From that moment forward, I scared the ever-loving shit out of smug Mr. Bostich. I explained how I used a CryptoWallet account to hack into the RemoteToken server and eight bank accounts I did not own. I showed him my FBI dossier – redacted, of course – and illustrated how I could have used the portal to steal money if I had wanted to. By the time I was done, it was Clyde who looked to be suffering from gastrointestinal issues.
“How long did all that take you?” he asked.
“A week,” I said. “I was going slow to make sure you guys didn’t notice.”
He shook his head. “Can you fix these issues?”
“Yes, I can.”
“How much will it cost me?”
Per usual, I had not thoughtfully considered the business aspects of my proposal before this moment. My goal was to validate the concept of Fogbank Consulting; to prove that someone would hire me. But Clyde was now ready to discuss the dollars. “Well, I—”
“I’ve proposed a three-year consulting agreement,” Paul interrupted.
I froze. This was news to me.
“Go on,” Clyde said.
“We pay Hollis at the same rate we were paying him before he was fired, plus the 30% salary bump we all got after the capital raise,” Paul continued.
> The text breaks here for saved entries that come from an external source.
import Summits.HubbardSuperconductivity.HubbardSuperconductivity.Theorems.AnisotropyChordTransferFibre3FinXBSym

/-!
# Route `AnisotropyChord` / H0 rotor rung: FIN combined (rows `N₁` + C) certificate at `L = 14` — cell facts, part `cg`

Kernel facts `xbcCellAny 14 (49/50) 20 la lb (c, bn) = true` (via the symmetric-table evaluator `xbcCellAnyW` of `…FinXBSym`: `rw [← xbcCellAnyW_eq]; decide +kernel`, zero data) for 1 λ-cells of the per-`L` cover
(`…FinXCCover.xbcCheck`; cell design: p3 g6 (g5 generator) scratch `xbc_design.py`, mirrors `xb_mirror.py`/`xc_mirror.py`); assembled in `…FinXBCFourteen`.
Prover seat `hubbard-h0-rotor-p3` g5; helper for piece A = stmt-HubbardSuperconductivity-23918 of rung 19089 (`--supports`, helper class).
WHAT THIS IS NOT: nothing here proves superconductivity in the Hubbard model (rotor TARGET as worded stays FALSE, g15 verdict); kernel facts for the FIN certificate of two hypotheses (rows `N₁`, C) of ONE conditional reduction.  Tree imports only; no sorry, no new axioms.
-/

set_option linter.dupNamespace false

namespace Summit.HubbardSuperconductivity.HubbardSuperconductivity.Theorems.AnisotropyChord.Transfer.Fibre3

namespace FinXB

set_option maxHeartbeats 4000000 in
/-- kernel fact: cell 98 at `L = 14` (certified, c = (11/20 : ℚ), b = 15/20). [folklore] -/
theorem xbc14_98 : xbcCellAny 14 (49/50 : ℚ) 20 3184289634865070 3263896875736697 ((11/20 : ℚ), (15 : ℕ)) = true := by
  rw [← xbcCellAnyW_eq]
  decide +kernel

end FinXB

end Summit.HubbardSuperconductivity.HubbardSuperconductivity.Theorems.AnisotropyChord.Transfer.Fibre3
My eyes bugged. Paul was completely ad hoc, off script, and on the fly! And thank God, because I would have asked for a fraction of his suggestion and said thank you if I got it.
“He’s not an employee; he’s a contractor,” Paul added. “I’ll manage his work. It will be project-based with specific deliverables.”
“And this?” Clyde said, waving my redacted dossier like a flag. “What becomes of this?”
“He’s agreed to sign a non-disclosure agreement,” Paul said. “The only people who will ever see that document are the FBI.”
Clyde smiled: that was precisely what he wanted to hear. “Terrific—”
“But,” Paul interrupted, “to sign the NDA, Hollis demanded that the three-year consulting agreement be fully guaranteed. I explained to him that this was a big ask, but he informed me that this term was non-negotiable.”
Clyde un-smiled and drummed his fingers.
I kept my face expressionless. Paul did not need my help, and if I spoke, I was likely to ruin his fantastic improvisation routine.
“You think this is a good deal, Paul?” Clyde finally asked.
Paul nodded. “I think these holes need fixing, and, if anyone found out about this, we would get murdered.”
Again, I flinched.
“Sorry,” Paul said. “Poor choice of words.”
Clyde swiveled a full three-hundred-sixty-degree circle in his chair. “Fine,” he said, slapping the table and standing. “Paper it.”
He walked around the table to me and offered his hand. “It’s good to have you back, Hollis.”